(Dataset entries)

#####

import Summits.MatrixMultiplication.MatrixMultiplication.Theorems.AbelianSTPPCensusTAStatDefs

/-!
# T_A certificate past 1700 (static t*-indexed linear checker): kernel evaluation, shape checks, volumes `947 … 1554`

Cell mm-stpp (rung F-M1), threshold T_A = `τ = 2.371`; checker and design in `AbelianSTPPCensusTAStatDefs.lean`, table in
`AbelianSTPPCensusTAStatData.lean`.  `decide` with kernel reduction (standard axioms; no `native_decide`), `Elab.async false`, one theorem per
chunk of volumes; consumed by `TAStat.checkV_sound` / `TAStat.domV_sound` (`AbelianSTPPCensusTAStatRows.lean`) in the leaf
`AbelianSTPPCensusLeafTA5000Closed.lean`.
WHAT THIS IS NOT: arithmetic on shape lists only; no statement about STPP families or `ω`.
-/

set_option linter.dupNamespace false
set_option autoImplicit false
set_option Elab.async false

namespace Summit.MatrixMultiplication.MatrixMultiplication.Theorems.TAStat

set_option maxHeartbeats 0 in
/-- Check chunk: every sorted candidate shape of the volumes `947 … 1107` passes `checkShape` (45205 (shape, bucket) checks). [original] -/
theorem ck947 : checkV 161 947 = true := by decide +kernel

set_option maxHeartbeats 0 in
/-- Check chunk: every sorted candidate shape of the volumes `1108 … 1260` passes `checkShape` (45670 (shape, bucket) checks). [original] -/
theorem ck1108 : checkV 153 1108 = true := by decide +kernel

set_option maxHeartbeats 0 in
/-- Check chunk: every sorted candidate shape of the volumes `1261 … 1410` passes `checkShape` (45582 (shape, bucket) checks). [original] -/
theorem ck1261 : checkV 150 1261 = true := by decide +kernel

set_option maxHeartbeats 0 in
/-- Check chunk: every sorted candidate shape of the volumes `1411 … 1554` passes `checkShape` (45098 (shape, bucket) checks). [original] -/
theorem ck1411 : checkV 144 1411 = true := by decide +kernel

end Summit.MatrixMultiplication.MatrixMultiplication.Theorems.TAStat
/-- The per-zero computation: from the bracket integer `a`, the values `ζ(½+it₁)`, `ζ(½+it₂)`
(for the slope enclosing `ζ'(ρ)`), `ζ(1 + 2iγ)` on the whole bracket, and the bounds
`(lo of termP at y_L, hi of termT at y_T)` scaled by `SZ`. [folklore] -/
def zeroTerm (T : Tables) (a : ℤ) : Option (ℤ × ℤ) :=
  let G : MI := ⟨a * 2 ^ 90, (a + 1) * 2 ^ 90⟩
  match zetaBox T ⟨halfZ, MI.ofScaled (a * 2 ^ 90)⟩,
    zetaBox T ⟨halfZ, MI.ofScaled ((a + 1) * 2 ^ 90)⟩,
    zetaBox T ⟨MI.ofInt SZ 1, ⟨a * 2 ^ 91, (a + 1) * 2 ^ 91⟩⟩ with
  | some Z1, some Z2, some ZZ =>
    let D := (MC.mulNegI ((Z2.sub Z1).mulInt (2 ^ 240))).widen rSlope
    let DenL := MC.mul SZ ⟨halfZ, G⟩ D
    let DenT := MC.mul SZ ⟨halfZ.sub (MI.ofInt SZ 1), G⟩ D
    match kernelBoxL T G with
    | none => none
    | some g =>
      match termBoxZ T G g ZZ DenL yLNum, termBoxZ T G g ZZ DenT yTNum with
      | some FL, some FT => some (FL.lo, FT.hi)
      | _, _ => none
  | _, _, _ => none

/-- Accumulated sums `(Σ lo, Σ hi)` over the first `i` zeros of block `k`, `none` on any failure.
[folklore] -/
def chunkSums (T : Tables) (k : ℕ) : ℕ → Option (ℤ × ℤ)
  | 0 => some (0, 0)
  | i + 1 =>
    match chunkSums T k i with
    | none => none
    | some (sl, sh) =>
      match zeroTerm T (ordinate (k * CHUNK + i)) with
      | some (vlo, vhi) => some (sl + vlo, sh + vhi)
      | none => none

/-- Comparison of the accumulated sums of block `k` with the claimed bounds `(L_k, U_k)`
(scaled from `2^60` to `SZ = 2^330`). [folklore] -/
def boundsOk (k : ℕ) : Option (ℤ × ℤ) → Bool
  | none => false
  | some (sl, sh) =>
    decide ((chunkBounds.getD k (0, 0)).1 * 2 ^ 270 ≤ sl ∧ sh ≤ (chunkBounds.getD k (0, 0)).2 * 2 ^ 270)

/-- Block check `k` with given tables. [folklore] -/
def checkChunkWith (T : Tables) (k : ℕ) : Bool := boundsOk k (chunkSums T k (chunkLen k))

/-- **Block check `k`**. (Made irreducible at the end of this file.) [folklore] -/
def checkChunk (k : ℕ) : Bool := (tablesZ.map fun T ↦ checkChunkWith T k).getD false

/-- The sum of the claimed lower bounds `L_k`. [folklore] -/
def sumL : ℤ := ∑ k ∈ Finset.range NCHUNKL, (chunkBounds.getD k (0, 0)).1

/-- The sum of the claimed upper bounds `U_k`. [folklore] -/
def sumU : ℤ := ∑ k ∈ Finset.range NCHUNKL, (chunkBounds.getD k (0, 0)).2

/-- The bracket range: `t₂(648) ≤ T₁ ≤ t₁(649)`, so that exactly the first 649 certified zeros have
`γ < T₁ = 1000`. [cite: BorweinFergusonMossinghoff2008, §1 p. 1683] -/
def rangeOk : Bool :=
  decide (ordinate (NZL - 1) + 1 ≤ (heightT1 : ℤ) * 2 ^ 240 ∧ (heightT1 : ℤ) * 2 ^ 240 ≤ ordinate NZL)

/-- Final check with given tables: `rangeOk`, an enclosure of `Re (1/ζ(½))` with lower end `ilo`
(scale `SZ`), and `0 < ilo + Σ L_k 2^270`, `Σ U_k 2^270 < ilo`. [folklore] -/
def checkFinalWith (T : Tables) : Bool :=
  match zetaBox T ⟨halfZ, MI.ofInt SZ 0⟩ with
  | none => false
  | some ZH =>
    match MC.divBox SZ (MC.ofInt SZ 1) ZH with
    | none => false
    | some IZ => rangeOk && decide (0 < IZ.re.lo + sumL * 2 ^ 270 ∧ sumU * 2 ^ 270 < IZ.re.lo)

/-- **Final check**. (Made irreducible at the end of this file.) [folklore] -/
def checkFinal : Bool := (tablesZ.map checkFinalWith).getD false

/-! ## Soundness -/

section Soundness

/-- [folklore] -/
lemma heightT1_pos : 0 < heightT1 := by unfold heightT1; norm_num
/-- [folklore] -/
lemma heightT1_real : (heightT1 : ℝ) = 1000 := by unfold heightT1; norm_num

/-! ### The kernel and the summands -/

/-- Soundness of `kernelBoxL`. [cite: OdlyzkoTeRiele1985, §4.1 (4.1) p. 150] -/
theorem mem_kernelBoxL {T : Tables} (hT : T.Valid) (hTS : T.S = SZ) {G g : MI}
    (h : kernelBoxL T G = some g) {γ : ℝ} (hγ : MI.mem SZ γ G) (h0 : 0 ≤ γ)
    (h1 : γ ≤ heightT1) : MI.mem SZ (jurkatPeyerimhoffKernel (γ / heightT1)) g := by
  have hpi : MI.mem SZ Real.pi T.piI := hTS ▸ hT.mem_pi
  unfold kernelBoxL at h
  simp only at h
  split at h
  · simp at h
  · rename_i E hE
    split at h
    · simp at h
    · rename_i sdiv hsdiv
      simp only [Option.some.injEq] at h
      subst h
      set u : ℝ := γ / heightT1 with hu
      have hU : MI.mem SZ u (G.divNat heightT1) := MI.mem_divNat hγ heightT1_pos
      have hΦ : MI.mem SZ (u * Real.pi) (MI.mul SZ (G.divNat heightT1) T.piI) :=
        MI.mem_mul SZ_pos hU hpi
      have hEm := MC.mem_expI SZ_pos hpi hE hΦ
      have hcos : MI.mem SZ (Real.cos (u * Real.pi)) E.re := by
        have := hEm.1; rwa [Complex.exp_ofReal_mul_I_re] at this
      have hsin : MI.mem SZ (Real.sin (u * Real.pi)) E.im := by
        have := hEm.2; rwa [Complex.exp_ofReal_mul_I_im] at this
      have hdiv := MI.mem_divPos SZ_pos hsdiv hsin hpi
      have hone : MI.mem SZ (1 - u) ((MI.ofInt SZ 1).sub (G.divNat heightT1)) := by
        have := MI.mem_sub (MI.mem_ofInt SZ 1) hU; simpa using this
      have hres := MI.mem_add (MI.mem_mul SZ_pos hone hcos) hdiv
      have hu0 : 0 ≤ u := div_nonneg h0 (by positivity)
      have hu1 : u ≤ 1 := by
        rw [hu, div_le_one (by exact_mod_cast heightT1_pos)]; exact h1
      have hval : jurkatPeyerimhoffKernel u =
          (1 - u) * Real.cos (u * Real.pi) + Real.sin (u * Real.pi) / Real.pi := by
        unfold jurkatPeyerimhoffKernel
        rw [abs_of_nonneg hu0, if_pos hu1, mul_comm Real.pi u]
        ring
      rw [hval]
      exact hres
/-- ★ **`freePolymerCount f 3 = 0` for every link `f`** (cube-corner parity obstruction). [folklore] -/
theorem freePolymerCount_three (f : ZdEdge 4) : freePolymerCount f 3 = 0 := by
  classical
  unfold freePolymerCount
  haveI : IsEmpty {X : Finset (ZdPlaquette 4) // X.card = 3 ∧ f ∈ links X ∧ IsAdmConnected IsFreeLink X ∧ AdmClosed IsFreeLink X} :=
    ⟨fun ⟨X, h3, hf, _, hcl⟩ => by
      -- a member `p = (x; i, j)`
      obtain ⟨p, hpX, -⟩ := mem_biUnion.1 hf
      obtain ⟨x, ⟨⟨i, j⟩, hij⟩⟩ := p
      have hij' : i ≠ j := ne_of_lt hij
      have hijN : (i : ℕ) < j := hij
      obtain ⟨hpi, hpj⟩ := axis_or_axis_of_three h3 hcl hpX
      -- transverse coordinates of `x` are even
      have hxe : ∀ ν : Fin 4, ν ≠ i → ν ≠ j → Even (x ν) := fun ν hνi hνj => even_of_axis_pair hpi hνi hνj
      -- the free `i`-link `g₁ = (z, i)` of `p`, `z ∈ {x, x + e_j}`, `z_j` odd; and the free `j`-link `g₂ = (w, j)`, `w ∈ {x, x + e_i}`, `w_i` odd
      obtain ⟨z, hz, fz, hzodd⟩ := free_link_of_axis_pair hij' hpi
      obtain ⟨w, hw, fw, hwodd⟩ := free_link_of_axis_pair (Ne.symm hij') hpj
      have mz : ((z, i) : ZdEdge 4) ∈ plaquetteEdges ((x, ⟨(i, j), hij⟩) : ZdPlaquette 4) := by
        simp only [plaquetteEdges, mem_insert, mem_singleton]
        rcases hz with rfl | rfl
        · exact Or.inl rfl
        · exact Or.inr (Or.inr (Or.inl rfl))
      have mw : ((w, j) : ZdEdge 4) ∈ plaquetteEdges ((x, ⟨(i, j), hij⟩) : ZdPlaquette 4) := by
        simp only [plaquetteEdges, mem_insert, mem_singleton]
        rcases hw with rfl | rfl
        · exact Or.inr (Or.inr (Or.inr rfl))
        · exact Or.inr (Or.inl rfl)
      -- hosts: `q ∋ (z, i)`, `r ∋ (w, j)`, both `≠ p`, and `q ≠ r`
      obtain ⟨q, hqX, hqp, hzq⟩ := exists_host hcl hpX mz fz
      obtain ⟨r, hrX, hrp, hwr⟩ := exists_host hcl hpX mw fw
      have hzw : ((z, i) : ZdEdge 4) ≠ (w, j) := fun h => hij' (Prod.mk.inj h).2
      have hqr : q ≠ r := fun h => hqp (eq_of_mem_plaquetteEdges_of_ne hzw hzq (h ▸ hwr) mz mw)
      -- STEP 1: `q` lies in the plane `{i, j}` with base `x ± e_j`: write `q = (y; a, b)` and use the parity of its transverse coordinates
      obtain ⟨y, ⟨⟨a, b⟩, hab⟩⟩ := q
      have habN : (a : ℕ) < b := hab
      obtain ⟨hqa, hqb⟩ := axis_or_axis_of_three h3 hcl hqX
      have hye : ∀ ν : Fin 4, ν ≠ a → ν ≠ b → Even (y ν) := fun ν hνa hνb => even_of_axis_pair hqa hνa hνb
      have hzq' := hzq
      rw [mk_mem_plaquetteEdges_iff] at hzq'
      dsimp only at hzq'
      -- `z_j` is odd, `z` and `y` have the same `j`-coordinate unless the plane of `q` contains `j`; so `{a, b} = {i, j}`, i.e. `a = i`, `b = j`
      have hzj_y : a ≠ j → b ≠ j → False := fun haj hbj => by
        have hyj : Even (y j) := hye j (Ne.symm haj) (Ne.symm hbj)
        rcases hzq' with ⟨-, rfl | rfl⟩ | ⟨-, rfl | rfl⟩
        · exact Int.not_odd_iff_even.2 hyj hzodd
        · rw [Pi.add_apply, Pi.single_eq_of_ne (Ne.symm hbj), add_zero] at hzodd; exact Int.not_odd_iff_even.2 hyj hzodd
        · rw [Pi.add_apply, Pi.single_eq_of_ne (Ne.symm haj), add_zero] at hzodd; exact Int.not_odd_iff_even.2 hyj hzodd
        · exact Int.not_odd_iff_even.2 hyj hzodd
      have hab_ij : a = i ∧ b = j := by
        rcases hzq' with ⟨hai, _⟩ | ⟨hbi, _⟩
        · refine ⟨hai, ?_⟩
          by_contra hbj
          exact hzj_y (fun h => hij' (hai.symm.trans h)) hbj
        · exfalso
          -- `b = i` and `a < b = i < j` so `a ≠ j`, `b ≠ j`
          exact hzj_y (fun h => by subst h; subst hbi; omega) (fun h => hij' (hbi.symm.trans h))
      obtain ⟨hai, hbj⟩ := hab_ij
      have hia : i = a := hai.symm
      have hjb : j = b := hbj.symm
      subst hia; subst hjb
      -- now `q = (y; i, j)` and `(z, i) ∈ q`: `z = y` or `z = y + e_j`
      have hzy : z = y ∨ z = y + Pi.single j 1 := by
        rcases hzq' with ⟨-, h⟩ | ⟨hji, -⟩
        · exact h
        · exact absurd hji (Ne.symm hij')
      -- `y_i = x_i` (both `z = x + …e_j` and `z = y + …e_j`)
      have hyx_i : y i = x i := by
        have h1 : z i = x i := by
          rcases hz with rfl | rfl
          · rfl
          · rw [Pi.add_apply, Pi.single_eq_of_ne hij', add_zero]
        have h2 : z i = y i := by
          rcases hzy with rfl | rfl
          · rfl
          · rw [Pi.add_apply, Pi.single_eq_of_ne hij', add_zero]
        omega
      -- STEP 2: the free `j`-link of `q` is `(w', j)` with `w' ∈ {y, y + e_i}`, `w'_i` odd; since `y_i = x_i`, `w' = w + (y - x)` i.e. `w'` differs from `w` by `± e_j`
      obtain ⟨w', hw', fw', hw'odd⟩ := free_link_of_axis_pair (Ne.symm hij') hqb
      have mw' : ((w', j) : ZdEdge 4) ∈ plaquetteEdges ((y, ⟨(i, j), hab⟩) : ZdPlaquette 4) := by
        simp only [plaquetteEdges, mem_insert, mem_singleton]
        rcases hw' with rfl | rfl
        · exact Or.inr (Or.inr (Or.inr rfl))
        · exact Or.inr (Or.inl rfl)
      -- the offsets `w - x` and `w' - y` agree (both `ε e_i` with the parity of `x_i = y_i` deciding `ε`)
      have hoff : (w = x ∧ w' = y) ∨ (w = x + Pi.single i 1 ∧ w' = y + Pi.single i 1) := by
        rcases hw with rfl | rfl <;> rcases hw' with rfl | rfl
        · exact Or.inl ⟨rfl, rfl⟩
        · exfalso; rw [Pi.add_apply, Pi.single_eq_same, hyx_i] at hw'odd
          exact Int.not_even_iff_odd.2 hw'odd (hwodd.add_one)
        · exfalso; rw [Pi.add_apply, Pi.single_eq_same, ← hyx_i] at hwodd
          exact Int.not_even_iff_odd.2 hwodd (hw'odd.add_one)
        · exact Or.inr ⟨rfl, rfl⟩
      -- `y = x ± e_j` with `y ≠ x` (else `q = p`)
      have hyx : y ≠ x := by
        rintro rfl; exact hqp rfl
      have hshift : y = x + Pi.single j 1 ∨ x = y + Pi.single j 1 := by
        rcases hz with rfl | rfl <;> rcases hzy with h | h
        · exact absurd h.symm hyx
        · exact Or.inr h
        · exact Or.inl h.symm
        · exact absurd (add_right_cancel h).symm hyx
      -- STEP 3: `(w', j)` lies in a second member; not in `p` (its `j`-coordinate differs from `x_j`), so in `r`, together with `(w, j)`: two parallel `j`-links one step apart
      obtain ⟨s, hsX, hsq, hw's⟩ := exists_host hcl hqX mw' fw'
      -- `(w', j) ∉ p`
      have hw'p : ((w', j) : ZdEdge 4) ∉ plaquetteEdges ((x, ⟨(i, j), hij⟩) : ZdPlaquette 4) := by
        intro hm
        rw [mk_mem_plaquetteEdges_iff] at hm
        dsimp only at hm
        rcases hm with ⟨hji, -⟩ | ⟨-, hm⟩
        · exact hij' hji
        · -- `w' = x + e_i` or `w' = x`; but `w'_j = y_j = x_j ± 1`
          have hw'j : w' j = y j := by
            rcases hw' with rfl | rfl
            · rfl
            · rw [Pi.add_apply, Pi.single_eq_of_ne (Ne.symm hij'), add_zero]
          have hxj : w' j = x j := by
            rcases hm with rfl | rfl
            · rw [Pi.add_apply, Pi.single_eq_of_ne (Ne.symm hij'), add_zero]
            · rfl
          rcases hshift with h | h
          · have := congrFun h j; rw [Pi.add_apply, Pi.single_eq_same] at this; omega
          · have := congrFun h j; rw [Pi.add_apply, Pi.single_eq_same] at this; omega
      -- hence `s = r`: `s ∈ X = {p, q, r}`, `s ≠ q`, `s ≠ p`
      have hsp : s ≠ ((x, ⟨(i, j), hij⟩) : ZdPlaquette 4) := fun h => hw'p (h ▸ hw's)
      have hsr : s = r := by
        by_contra hsr
        have hsub : ({((x, ⟨(i, j), hij⟩) : ZdPlaquette 4), ((y, ⟨(i, j), hab⟩) : ZdPlaquette 4), r, s} : Finset (ZdPlaquette 4)) ⊆ X := by
          intro t ht; simp only [mem_insert, mem_singleton] at ht
          rcases ht with rfl | rfl | rfl | rfl <;> assumption
        have hcard : ({((x, ⟨(i, j), hij⟩) : ZdPlaquette 4), ((y, ⟨(i, j), hab⟩) : ZdPlaquette 4), r, s} : Finset (ZdPlaquette 4)).card = 4 := by
          rw [card_insert_of_notMem, card_insert_of_notMem, card_insert_of_notMem, card_singleton]
          · simpa using (Ne.symm hsr)
          · simp only [mem_insert, mem_singleton, not_or]; exact ⟨hqr, hsq.symm⟩
          · simp only [mem_insert, mem_singleton, not_or]; exact ⟨hqp.symm, hrp.symm, hsp.symm⟩
        have := card_le_card hsub
        omega
      subst hsr
      -- two parallel `j`-links of `s = r` one step apart in direction `j`
      rcases hoff with ⟨hw1, hw'1⟩ | ⟨hw1, hw'1⟩
      · rw [hw1] at hwr; rw [hw'1] at hw's
        rcases hshift with h | h
        · exact not_mem_parallel_shift s x j ⟨hwr, by rw [← h]; exact hw's⟩
        · exact not_mem_parallel_shift s y j ⟨hw's, by rw [← h]; exact hwr⟩
      · rw [hw1] at hwr; rw [hw'1] at hw's
        rcases hshift with h | h
        · refine not_mem_parallel_shift s (x + Pi.single i 1) j ⟨hwr, ?_⟩
          rw [add_assoc, add_comm (Pi.single i 1), ← add_assoc, ← h]; exact hw's
        · refine not_mem_parallel_shift s (y + Pi.single i 1) j ⟨hw's, ?_⟩
          rw [add_assoc, add_comm (Pi.single i 1), ← add_assoc, ← h]; exact hwr⟩
  exact Nat.card_of_isEmpty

#####

__TASK REQUIREMENTS__: Restate word for word the lines of the data above, starting at the line containing "have hcos : MI.mem" and ending at the line containing "have := hEm.2;", both included, and nothing more.

__SOLUTION FOR THIS EXERCISE__:
      have hcos : MI.mem SZ (Real.cos (u * Real.pi)) E.re := by
        have := hEm.1; rwa [Complex.exp_ofReal_mul_I_re] at this
      have hsin : MI.mem SZ (Real.sin (u * Real.pi)) E.im := by
        have := hEm.2; rwa [Complex.exp_ofReal_mul_I_im] at this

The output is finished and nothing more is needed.